When you see that this is true, for yourself, that you are in fact creative and imaginative, you might also realize something of quintessential importance about knowledge. To “know” something is to grasp it with full conceptual understanding, a sort of spanning of the attention across some idea and an absorption, an acceptance of it. This means the imagination must be engaged, that capacity for making something out of nothing, giving it form and significance, whatever the concept or symbol might be, and letting it come to roost permanently in our minds, a solidity out of the nothing.
In other words, to “know” some fact or symbol at all we must at some level, create the concept ourselves.
This logically means we already have the capacity for that distillation of the concept, it is already in us.
Perhaps what this really means, down underneath the facts being taught by any teacher or courseware, is that “knowing” is the root capacity of any mind, an already inherent ability. It means we already “know” and facts are just placed on this foundation. This is a reverse of what we think is happening, obviously. But it bears some consideration, this idea that we are born already knowing just about everything. Across all of humanity every teenager certainly knows everything, don’t they? It’s something to think about.

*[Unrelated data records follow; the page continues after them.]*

import Summits.QuantumFields.BalabanUV.Beta.GAN24.WardRemainderEndThreeSplit
import Summits.QuantumFields.BalabanUV.Beta.GAN24.LayerTransportLiteralSocket
import Summits.QuantumFields.BalabanUV.Beta.GAN24.ChainTableLegTelescopeCell

/-!
# `BalabanUV.Beta.GAN24.WardRemainderEndThreeCoDress` — binder row G-an2-4 ∕ (CONV-C), W-slot CT-W, route «WC-TL» ∕ (Q-R) «QR-LL»: **THE (Q-R)^{cc} RE-CUT OF THE SPLIT
# END** — the per-sub-letter layer bound `hLT` is required ONLY on a displayed GOOD set of sub-labels; the transported BAD sub-letters are carried as an EXPLICIT displayed
# remainder `DL_n(Y)` (row (DIV)); + the table one-gauge cell of the literal socket GONE on co-closed letters (row (CC), leaf-01 g67's `ChainTableLegTelescopeCell` BY NAME)
# (row owner `b2b-balaban-gan24-p1`, gen 30; RULING R-gan24p1-g29-2 (4), journal l.45244; design `HOME/b2b-balaban-gan24-p1/gen29/QR-CC-DESIGN-v0.md` v0.2 §2)

NOT IN PRINT; OUR BOOKKEEPING ([folklore] re-assembly BY NAME of the owner's split END `WardRemainderEndThreeSplit` (p329621): `transport_unitS_blockSum_split` (the sub-letter split is a
theorem), `biLoc_of_profile_block`, `WardRemainderRows.good_sum_range_of_geometric ∕ wLocStencil_good` (the subadditive size class), `WardResidualSUnits.unitS_duhamel_blockSum_comb`,
`WardRemainderTransportedLetter.transport_unitStepMap_eq_cubic_push₃`, an1's `KernelWard.biLoc_finset_sum`, `Finset.sum_filter_add_sum_filter_not`; §4: leaf-01's
`LayerTransportLiteralSocket.exists_hLT_literal_of_gauge_cells` ⨾ `ChainTableLegTelescopeCell.biLoc_smul_push₃_chainGauge_of_divFree`; 0 cited facts, 0 `def`, 0 `def … : Prop`,
0 sorry).  HONEST FRAMING (cell contract, verbatim): «discharging `BetaPertH` makes Bałaban's UV stability UNCONDITIONAL — a real constructive-QFT result; it is NOT the continuum
limit and NOT the Clay problem.»  HONEST DEPENDENCY (verbatim): «continuum YM on T⁴ ⇐ BetaPertH ∧ nine spine estimates (0/9 proved); BetaPertH ⇐ (D1) ∧ (D4) ∧ CAP+tail; G-an2-4
gates asym, D1 and NE2/3/4.»

WHY.  The split END `wLocStencil_unitS_split_three` displays ONE layer bound `hLT` per transported sub-letter `T_{m,k,v}` (`v ∈ box Lc`, `m + k + 2 = n`).  RULING R-gan24p1-g29-2:
for the DRESSED literal at `d = 3` that display is NOT suppliable on the sub-letters whose born letter carries a PERSISTENT face flux (the boundary flux tower, `BoundaryFluxRecursion` +
(L3) `TableSlotCoDressCharge`: density gain `C·Lc^{d−2}` per level — NEGATIVE-BY-COUNT, leaf-01 g67 R-1), while it survives EXACTLY on co-closed ∕ flux-free sub-letters
(`TableSlotCoDress` §4–§5, `ChainTableLegCoClosed`, `ChainTableLegTelescopeCell`).  THIS FILE re-cuts the END accordingly, WITHOUT choosing the good set: for ANY displayed predicate
`G m v` on (level, sub-label), `hLT` is asked only where `G m v` holds, and the conclusion bounds `unitS_n (Φ n Y) − DL_n(Y)` with the SAME level-free constant, where
`DL_n(Y) := Σ_{m < n, m+2 ≤ n} Σ_{v ∈ box Lc, ¬G m v} transport (unitStepMap Lc ρ Lc^{d+1}) (m+1) (n−1−m) (unitS_{m+1} T_{m,n−2−m,v})` is the finite sum of the transported BAD
sub-letters — displayed by an equation hypothesis `hDL` (instantiate with `rfl`), a closed-form expression in tree objects (row (DIV): «R̃_n = R̃_n^{cc} + DL_n»).  With `G ≡ True`
the bad sum is empty and the split END is recovered.  The intended instance (QR-CC-DESIGN §1): `G m v` ⇔ the born sub-letter at `(m, v)` is flux-free after its non-persistent
pushes (interior and non-persistent-face labels); `¬G` = the persistent-face sub-letters = the DL tower, handed to the (CONV-C) END as the new displayed binder (DL) (an2 g41 W4:
read through ONE pairing — the tadpole against the co-dressed leg — and converted into coarse multiplier-leg block-flux words by `RelInvWardPairing.ward_pairing`; to be PRICED).

WHAT.  §1 `sum_filter_sub` ([folklore] `Σ_s f − Σ_{s, ¬p} f = Σ_{s, p} f`), `card_filter_le_real`; §2 **`wLocStencil_unitS_of_layer_coDress`** (generic `d`, ratio `θ ∈ [0,1)`): the rows of
`WardRemainderEndThreeSplit.wLocStencil_unitS_of_layer_split` VERBATIM except `hLT … → G m v → …`, plus `hDL` ⊢ `∀ κ′ u, BiLoc ((unitS_n (Φ n Y) − DL) κ′ u) u u ((C₀ + C·(1 − θ)⁻¹)·e^{−η‖(Lc:ℤ)•Y − u‖₁}) (κ∕4)`
with `C = #box(Lc)·e^{δ((d+1)Lc+1)}·(K + Cs·(d+1)·2·#box(Lc))` — level-free, the split END's; §3 **`wLocStencil_unitS_coDress_three`** (`d = 3`, `θ = (√Lc)⁻¹`, `hLT` in leaf-01's
literal-socket currency `K·(√(Lc^(k+1)))⁻¹`); §4 **`exists_hLT_literal_of_kernel_cells_of_divFree`** (row (CC), `d = 3`): on a CO-CLOSED letter (`divV S ≡ 0`, slot-summable) leaf-01's
literal socket needs only the TWO KERNEL one-gauge cells `push₃ (T−U) T T S`, `push₃ U (T−U) T S` — the table cell `push₃ U U (T−U) S` is the zero kernel (`K₃ = 0`,
`ChainTableLegTelescopeCell.biLoc_smul_push₃_chainGauge_of_divFree`), the pure cell (UUU) is DISCHARGED there (`LayerTransportUndressedThree`) modulo the letter-side rows.
Discharges NOTHING of (Q-R) ∕ (LT) ∕ (LAY) ∕ (S) ∕ (DIV) ∕ (DL) by itself: NO bound on `DL_n` is claimed (none is expected at `d = 3` for the dressed literal); the two kernel cells of
§4 are DISPLAYED ((ii-G)'s objects); NEVER «G-an2-4 closed» as (CONV-C); NOT D1, NOT `BetaPertH`, NOT continuum, NOT Clay.  2026-08-22; no existing file touched.
-/

noncomputable section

In fact, many life-forms in the animal kingdom are born with habits and observable knowledge without ever reading a book. There is an apparent species-wide pre-encoded knowledge. Why not something on a far greater scale for humans, with some sentience far exceeding animals?
What great gains could be had if we all believed that teaching facts and observations and extrapolations, is not a transfer but an uncovering, on a certain level. All knowledge is already there, in the learner. It just has to be coaxed to the surface.
What’s fun and perhaps revolutionary for learning about this idea is this:
If we believe students already “know,” and we are just helping them find that they do, all elements of right versus wrong take flight. They are already right, we as educators and parents are merely hand-holders and encouragers of their brilliance. A low grade or low mark merely means the learner hasn’t found what they already know, but it’s somewhere in their cosmic consciousness, waiting.
Let’s have a grand experiment in not killing creativity. Let’s start with this lovely idea that every student already knows everything from all of time and any future. Let’s play pretend.
When we do, our manner of teaching might just transform all learning, and our software systems commensurately evolve for uncovering the “know” already there.